Instructions to follow. Give the listing below again in full, exactly as written.

Extracted information.

set_option maxHeartbeats 400000 in
include hβ hΛ hB₁ hκ hκb hκ'b hlo hloΛ in
/-- **Strip derivative envelope (row `hKs1`)**: `|e| ≤ lo ≤ Λ ⟹ |∂ᵤ[swap A_s](e,u)| ≤ (κ₀(128B₁+72) + 8κ₁)·(max lo |u|)⁻¹²`.
[cite: BenfattoGiulianiMastropietro2006, §2.4 (2.36)] -/
theorem abs_deriv_ppFarKernelS_swap_strip_le {e : ℝ} (he : |e| ≤ lo) (u : ℝ) :
    |deriv (fun v : ℝ => ppFarKernelS β Λ κ lo v e) u| ≤ (κ₀ * (128 * B₁ + 72) + 8 * κ₁) * (max lo |u|)⁻¹ ^ 2 := by
  have hB0 := salmhoferB₁_nonneg hB₁
  have hκ₀ : 0 ≤ κ₀ := (abs_nonneg _).trans (hκb 0 (left_mem_Icc.2 zero_le_one))
  have hκ₁ : 0 ≤ κ₁ := (abs_nonneg _).trans (hκ'b 0 (left_mem_Icc.2 zero_le_one))
  have heΛ : |e| ≤ Λ := he.trans hloΛ
  set M : ℝ := max lo |u| with hM
  have hM0 : 0 < M := hlo.trans_le (le_max_left _ _)
  have hMΛ : M ≤ max Λ |u| := max_le_max hloΛ le_rfl
  have hinv1 : (max Λ |u|)⁻¹ ≤ M⁻¹ := inv_anti₀ hM0 hMΛ
  have hinv2 : (max Λ |u|)⁻¹ ^ 2 ≤ M⁻¹ ^ 2 := pow_le_pow_left₀ (inv_nonneg.2 (hM0.le.trans hMΛ)) hinv1 2
  rw [(hasDerivAt_ppFarKernelS_swap_u hβ hΛ hB₁ hκ hlo e u).deriv]
  have hmem := one_sub_ppSmoothRatio_mem_Icc hlo e u
  have hk : |κ (1 - ppSmoothRatio lo e u)| ≤ κ₀ := hκb _ hmem
  have hk' : |κ' (1 - ppSmoothRatio lo e u)| ≤ κ₁ := hκ'b _ hmem
  have hP' := (abs_ppTrueKernelDu_strip_le_inv_max_sq hβ hΛ hB₁ heΛ u).trans (mul_le_mul_of_nonneg_left hinv2 (by positivity))
  have hP := (abs_ppTrueKernel_strip_le_inv_max hβ hΛ heΛ u).trans (mul_le_mul_of_nonneg_left hinv1 (by norm_num))
  have hr' : |-((-(ppSmoothScale lo e * (u / ppSmoothScale lo u)) / (ppSmoothScale lo e + ppSmoothScale lo u) ^ 2))| ≤ M⁻¹ := by
    rw [abs_neg]
    refine (abs_ppSmoothRatioD1_le hlo e u).trans ?_
    have h1 := le_ppSmoothScale hlo.le e
    have h2 := abs_le_ppSmoothScale lo u
    rw [one_div]
    exact inv_anti₀ hM0 (max_le (by linarith [ppSmoothScale_pos hlo u]) (by linarith [ppSmoothScale_pos hlo e]))
  have hA : |ppTrueKernelDu β Λ e u * κ (1 - ppSmoothRatio lo e u)| ≤ (128 * B₁ + 72) * M⁻¹ ^ 2 * κ₀ := by
    rw [abs_mul]; exact mul_le_mul hP' hk (abs_nonneg _) (by positivity)
  have hB : |ppTrueKernel β Λ e u * (κ' (1 - ppSmoothRatio lo e u) * -((-(ppSmoothScale lo e * (u / ppSmoothScale lo u)) / (ppSmoothScale lo e + ppSmoothScale lo u) ^ 2)))| ≤ 8 * M⁻¹ * (κ₁ * M⁻¹) := by
    rw [abs_mul, abs_mul]; exact mul_le_mul hP (mul_le_mul hk' hr' (abs_nonneg _) hκ₁) (by positivity) (by positivity)
  refine ((abs_add_le _ _).trans (add_le_add hA hB)).trans (le_of_eq ?_)
  ring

Exercise result.
set_option maxHeartbeats 400000 in
include hβ hΛ hB₁ hκ hκb hκ'b hlo hloΛ in
/-- **Strip derivative envelope (row `hKs1`)**: `|e| ≤ lo ≤ Λ ⟹ |∂ᵤ[swap A_s](e,u)| ≤ (κ₀(128B₁+72) + 8κ₁)·(max lo |u|)⁻¹²`.
[cite: BenfattoGiulianiMastropietro2006, §2.4 (2.36)] -/
theorem abs_deriv_ppFarKernelS_swap_strip_le {e : ℝ} (he : |e| ≤ lo) (u : ℝ) :
    |deriv (fun v : ℝ => ppFarKernelS β Λ κ lo v e) u| ≤ (κ₀ * (128 * B₁ + 72) + 8 * κ₁) * (max lo |u|)⁻¹ ^ 2 := by
  have hB0 := salmhoferB₁_nonneg hB₁
  have hκ₀ : 0 ≤ κ₀ := (abs_nonneg _).trans (hκb 0 (left_mem_Icc.2 zero_le_one))
  have hκ₁ : 0 ≤ κ₁ := (abs_nonneg _).trans (hκ'b 0 (left_mem_Icc.2 zero_le_one))
  have heΛ : |e| ≤ Λ := he.trans hloΛ
  set M : ℝ := max lo |u| with hM
  have hM0 : 0 < M := hlo.trans_le (le_max_left _ _)
  have hMΛ : M ≤ max Λ |u| := max_le_max hloΛ le_rfl
  have hinv1 : (max Λ |u|)⁻¹ ≤ M⁻¹ := inv_anti₀ hM0 hMΛ
  have hinv2 : (max Λ |u|)⁻¹ ^ 2 ≤ M⁻¹ ^ 2 := pow_le_pow_left₀ (inv_nonneg.2 (hM0.le.trans hMΛ)) hinv1 2
  rw [(hasDerivAt_ppFarKernelS_swap_u hβ hΛ hB₁ hκ hlo e u).deriv]
  have hmem := one_sub_ppSmoothRatio_mem_Icc hlo e u
  have hk : |κ (1 - ppSmoothRatio lo e u)| ≤ κ₀ := hκb _ hmem
  have hk' : |κ' (1 - ppSmoothRatio lo e u)| ≤ κ₁ := hκ'b _ hmem
  have hP' := (abs_ppTrueKernelDu_strip_le_inv_max_sq hβ hΛ hB₁ heΛ u).trans (mul_le_mul_of_nonneg_left hinv2 (by positivity))
  have hP := (abs_ppTrueKernel_strip_le_inv_max hβ hΛ heΛ u).trans (mul_le_mul_of_nonneg_left hinv1 (by norm_num))
  have hr' : |-((-(ppSmoothScale lo e * (u / ppSmoothScale lo u)) / (ppSmoothScale lo e + ppSmoothScale lo u) ^ 2))| ≤ M⁻¹ := by
    rw [abs_neg]
    refine (abs_ppSmoothRatioD1_le hlo e u).trans ?_
    have h1 := le_ppSmoothScale hlo.le e
    have h2 := abs_le_ppSmoothScale lo u
    rw [one_div]
    exact inv_anti₀ hM0 (max_le (by linarith [ppSmoothScale_pos hlo u]) (by linarith [ppSmoothScale_pos hlo e]))
  have hA : |ppTrueKernelDu β Λ e u * κ (1 - ppSmoothRatio lo e u)| ≤ (128 * B₁ + 72) * M⁻¹ ^ 2 * κ₀ := by
    rw [abs_mul]; exact mul_le_mul hP' hk (abs_nonneg _) (by positivity)
  have hB : |ppTrueKernel β Λ e u * (κ' (1 - ppSmoothRatio lo e u) * -((-(ppSmoothScale lo e * (u / ppSmoothScale lo u)) / (ppSmoothScale lo e + ppSmoothScale lo u) ^ 2)))| ≤ 8 * M⁻¹ * (κ₁ * M⁻¹) := by
    rw [abs_mul, abs_mul]; exact mul_le_mul hP (mul_le_mul hk' hr' (abs_nonneg _) hκ₁) (by positivity) (by positivity)
  refine ((abs_add_le _ _).trans (add_le_add hA hB)).trans (le_of_eq ?_)
  ring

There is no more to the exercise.